Background on Vaginal Mesh

Vaginal mesh products
 (also known as transvaginal mesh systems or vaginal slings) are medical devices made from porous synthetic or sometimes biological materials. These medical devices are made by a variety of companies and are implanted in a patient’s body to treat pelvic organ prolapse (POP) and urinary incontinence problems (UIP).

At one point in time, vaginal mesh implants were considered safe and effective medical devices by consumers and physicians alike. However, a few years ago vaginal mesh complications and injuries reports began to flood the medical community.

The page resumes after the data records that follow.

import Mathlib
import HarnessLib
import Summits.HubbardSuperconductivity.HubbardSuperconductivity.Theorems.KLProgrammePerturbedFermiCurveTwoFrameRegime

/-!
# Route `KLProgramme` — the radius tower and the curve sizes of an ARBITRARY `C²`-small frame (not necessarily `FrameOK`), keyed by its
# sizes `A ≤ 1/20`, `A₃`, `A₄` at a level `ν` with window margins — the single-frame inputs of the (E3a-MS) chain frames

Cell `gate-hubbard-kl`, seat hubbard-kl-k3c3-p3 (g3; row «implicit-function / monotonicity route»).  The frames of the (E3a-MS) recipe (L)+(F)
(k3c3-p1 MS-DESIGN-NOTE §3; gen-5 ENGINE child stmt-HubbardSuperconductivity-19918, `stub_twoLeg_step`) are level-shifted, frequency-split
partial sums of an admissible frame's pieces — NOT themselves `FrameOK`.  `…PerturbedFermiCurveTower` (p486548) keyed the explicit radius
tower (`klCurveR1`, `klCurveR2`, `klCurveT3 A₃`, `klCurveT4 A₃ A₄`) and the curve sizes (`klCurveD1 … D4`) by `FrameOK` in the KL regime; this
module states the SAME conclusions for any `K : TrigPolyC4v` with `‖Dʲ frameShift K‖ ≤ A` (`j ≤ 2`), `A ≤ 1/20`, `klCurveD ≤ Dt_min − 2A`
(`Dt_min = cDtmin (−1.1) (−0.1)`), margins `−1.1 ≤ ν − A`, `ν + A ≤ −0.1`, and order-3/4 sizes `A₃, A₄`:
`frameRadius_tower_of_sizes`, `fermiPointLp_sizes_of_sizes` — the `R`'s and `D`'s the two-frame packaging `…TwoFrameRegime` (p493044) consumes.

Everything is PROVED; no definitions; nothing about the Hubbard model.  References: BGM 2006 §2.4 Lemma 2.1 (2.40)
[cite: BenfattoGiulianiMastropietro2006].
-/

noncomputable section

namespace Summit.HubbardSuperconductivity.HubbardSuperconductivity.Theorems.PerturbedFermiCurve

set_option linter.dupNamespace false -- summit = problem name (single-conjunct summit), D-0017

open Real Set
open Literature.MathematicalPhysics.QuantumLattice Literature.MathematicalPhysics.QuantumLattice.BandSectorCounting
open Summit.HubbardSuperconductivity.HubbardSuperconductivity.Theorems.DispersionFlow
open Summit.HubbardSuperconductivity.HubbardSuperconductivity.Theorems.KLRegimeSplit

section Sizes

variable {K : TrigPolyC4v} {A : ℝ} (hA : ∀ p : Momentum, ∀ j ≤ 2, ‖iteratedFDeriv ℝ j (frameShift K) p‖ ≤ A) (hA20 : A ≤ 1 / 20)
  (hd : klCurveD ≤ (bandBounds (show (-4 : ℝ) < -1.1 by norm_num) (show (-1.1 : ℝ) ≤ -0.1 by norm_num)
    (show (-0.1 : ℝ) < 0 by norm_num)).Dtmin - 2 * A)
  {ν : ℝ} (hlo : (-1.1 : ℝ) ≤ ν - A) (hhi : ν + A ≤ -0.1)
  {A₃ A₄ : ℝ} (hA₃ : ∀ p : Momentum, ‖iteratedFDeriv ℝ 3 (frameShift K) p‖ ≤ A₃)
  (hA₄ : ∀ p : Momentum, ‖iteratedFDeriv ℝ 4 (frameShift K) p‖ ≤ A₄)
include hA hA20 hd hlo hhi hA₃ hA₄

/-- **The radius tower of a `C²`-small frame, keyed by its sizes**: `|u| ≤ π√2`, `|u′| ≤ klCurveR1`, `|u″| ≤ klCurveR2`, `|u‴| ≤ klCurveT3 A₃`,
`|u⁗| ≤ klCurveT4 A₃ A₄` at every angle, `u = perturbedFermiRadius (−K.eval) ν`. [cite: BenfattoGiulianiMastropietro2006, §2.4 Lemma 2.1 (2.40)] -/
theorem frameRadius_tower_of_sizes (θ : ℝ) :
    |perturbedFermiRadius (fun p : Fin 2 → ℝ => -K.eval p) ν θ| ≤ π * Real.sqrt 2 ∧
    |deriv (perturbedFermiRadius (fun p : Fin 2 → ℝ => -K.eval p) ν) θ| ≤ klCurveR1 ∧
    |deriv (deriv (perturbedFermiRadius (fun p : Fin 2 → ℝ => -K.eval p) ν)) θ| ≤ klCurveR2 ∧
    |deriv (deriv (deriv (perturbedFermiRadius (fun p : Fin 2 → ℝ => -K.eval p) ν))) θ| ≤ klCurveT3 A₃ ∧
    |deriv (deriv (deriv (deriv (perturbedFermiRadius (fun p : Fin 2 → ℝ => -K.eval p) ν)))) θ| ≤ klCurveT4 A₃ A₄ := by
  set B := bandBounds (show (-4 : ℝ) < -1.1 by norm_num) (show (-1.1 : ℝ) ≤ -0.1 by norm_num) (show (-0.1 : ℝ) < 0 by norm_num)
    with hBdef
  set d := klCurveD with hdd
  have hdpos : 0 < d := klCurveD_pos
  have hADt : 2 * A < B.Dtmin := by linarith
  set s := π * Real.sqrt 2 with hs
  have hs0 : 0 < s := by positivity
  have hr₁0 : 0 ≤ klCurveR1 := klCurveR1_nonneg
  have hr₂0 : 0 ≤ klCurveR2 := klCurveR2_nonneg
  have hA₃0 : 0 ≤ A₃ := (norm_nonneg _).trans (hA₃ 0)
  have hA₄0 : 0 ≤ A₄ := (norm_nonneg _).trans (hA₄ 0)
  have hr₃0 : 0 ≤ klCurveT3 A₃ := klCurveT3_nonneg hA₃0
  have hR₀ : |perturbedFermiRadius (fun p : Fin 2 → ℝ => -K.eval p) ν θ| ≤ s := by
    rw [abs_of_pos (frameRadius_pos B hA hlo hhi θ)]; exact frameRadius_le B hA hlo hhi θ
  have hR₁ : |deriv (perturbedFermiRadius (fun p : Fin 2 → ℝ => -K.eval p) ν) θ| ≤ klCurveR1 := by
    refine (abs_deriv_frameRadius_le_uniform B hA hADt hlo hhi θ).trans ?_
    unfold klCurveR1; rw [← hdd]
    exact div_relax (mul_le_mul_of_nonneg_right (by linarith only [hA20]) hs0.le) (by positivity) hdpos hd
  have hR₂ : |deriv (deriv (perturbedFermiRadius (fun p : Fin 2 → ℝ => -K.eval p) ν)) θ| ≤ klCurveR2 := by
    refine (abs_deriv_two_frameRadius_le B hA hADt hlo hhi hR₁).trans ?_
    unfold klCurveR2; rw [← hdd]
    have hK : 0 ≤ (klCurveR1 + s) ^ 2 := sq_nonneg _
    have hL : 0 ≤ 2 * klCurveR1 + s := by positivity
    exact div_relax (add_le_add (mul_le_mul_of_nonneg_right (by linarith only [hA20]) hK)
      (mul_le_mul_of_nonneg_right (by linarith only [hA20]) hL)) (by positivity) hdpos hd
  have hR₃ : |deriv (deriv (deriv (perturbedFermiRadius (fun p : Fin 2 → ℝ => -K.eval p) ν))) θ| ≤ klCurveT3 A₃ := by
    refine (abs_deriv_three_frameRadius_le B hA hADt hlo hhi hA₃ hR₁ hR₂).trans ?_
    have hnum := num_three_le (G := A₃) (P := 1) hA20 (by rw [mul_one]) le_rfl hr₁0 hr₂0 hs0.le
    rw [mul_one] at hnum
    refine (div_relax hnum (by positivity) hdpos hd).trans (le_of_eq ?_)
    unfold klCurveT3; rw [← hdd]
  have hR₄ : |deriv (deriv (deriv (deriv (perturbedFermiRadius (fun p : Fin 2 → ℝ => -K.eval p) ν)))) θ| ≤ klCurveT4 A₃ A₄ := by
    refine (abs_deriv_four_frameRadius_le B hA hADt hlo hhi hA₃ hA₄ hR₁ hR₂ hR₃).trans ?_
    have hnum := num_four_le (G₃ := A₃) (G₄ := A₄) (P := 1) (Q := 1) (r₃ := klCurveT3 A₃) hA20 (by rw [mul_one]) (by rw [mul_one])
      hA₃0 le_rfl le_rfl hr₁0 hr₂0 hr₃0 hs0.le
    simp only [mul_one] at hnum
    refine (div_relax hnum (by positivity) hdpos hd).trans (le_of_eq ?_)
    unfold klCurveT4; rw [← hdd]
  exact ⟨hR₀, hR₁, hR₂, hR₃, hR₄⟩

/-- **The curve sizes of a `C²`-small frame, keyed by its sizes**: `γ_K = toLp ∘ klFermiPoint ν K` is `C⁴` and
`‖D¹γ_K‖ ≤ klCurveD1`, `‖D²γ_K‖ ≤ klCurveD2`, `‖D³γ_K‖ ≤ klCurveD3 A₃`, `‖D⁴γ_K‖ ≤ klCurveD4 A₃ A₄` at every angle. -/
theorem fermiPointLp_sizes_of_sizes (θ : ℝ) :
    ContDiff ℝ 4 (fun θ : ℝ => (WithLp.toLp 2 (klFermiPoint ν K θ) : Momentum)) ∧
    ‖iteratedFDeriv ℝ 1 (fun θ : ℝ => (WithLp.toLp 2 (klFermiPoint ν K θ) : Momentum)) θ‖ ≤ klCurveD1 ∧
    ‖iteratedFDeriv ℝ 2 (fun θ : ℝ => (WithLp.toLp 2 (klFermiPoint ν K θ) : Momentum)) θ‖ ≤ klCurveD2 ∧
    ‖iteratedFDeriv ℝ 3 (fun θ : ℝ => (WithLp.toLp 2 (klFermiPoint ν K θ) : Momentum)) θ‖ ≤ klCurveD3 A₃ ∧
    ‖iteratedFDeriv ℝ 4 (fun θ : ℝ => (WithLp.toLp 2 (klFermiPoint ν K θ) : Momentum)) θ‖ ≤ klCurveD4 A₃ A₄ := by
  set B := bandBounds (show (-4 : ℝ) < -1.1 by norm_num) (show (-1.1 : ℝ) ≤ -0.1 by norm_num) (show (-0.1 : ℝ) < 0 by norm_num)
    with hBdef
  have hADt : 2 * A < B.Dtmin := by have := klCurveD_pos; linarith
  obtain ⟨h0, h1, h2, h3, h4⟩ := frameRadius_tower_of_sizes hA hA20 hd hlo hhi hA₃ hA₄ θ
  obtain ⟨g1, g2, g3, g4⟩ := norm_iteratedFDeriv_fermiPointLp_le_four_orders B hA hADt hlo hhi h0 h1 h2 h3 h4
  refine ⟨contDiff_four_fermiPointLp B hA hADt hlo hhi, g1.trans (le_of_eq ?_), g2.trans (le_of_eq ?_), g3.trans (le_of_eq ?_),
    g4.trans (le_of_eq ?_)⟩
  · unfold klCurveD1; ring
  · unfold klCurveD2; ring
  · unfold klCurveD3; ring
  · unfold klCurveD4; ring

end Sizes

end Summit.HubbardSuperconductivity.HubbardSuperconductivity.Theorems.PerturbedFermiCurve

end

As a result, the FDA published a July 2011 vaginal mesh device warning, informing consumers of the possible health dangers and injury risks associated with the use of vaginal or transvaginal mesh implants for POP and UIP.

Some vaginal mesh side effects consumers may experience include:

• Pain during intercourse
• Urinary issues
• Pelvic organ prolapse
• Scarring in the vaginal area
• Perforated bowels, bladder, and/or blood vessels
• Erosion of mesh into the vagina
• Infection
• Various organ injuries

Many vaginal mesh side effects require additional surgeries and treatments, resulting in more pain, suffering, and financial burden for the women suffering from a defective vaginal mesh implant. Vaginal mesh lawsuits like the one being pursued by Meryem allow injured consumers to receive some compensation for the physical and emotional pain, suffering, and injury allegedly caused by vaginal mesh implants.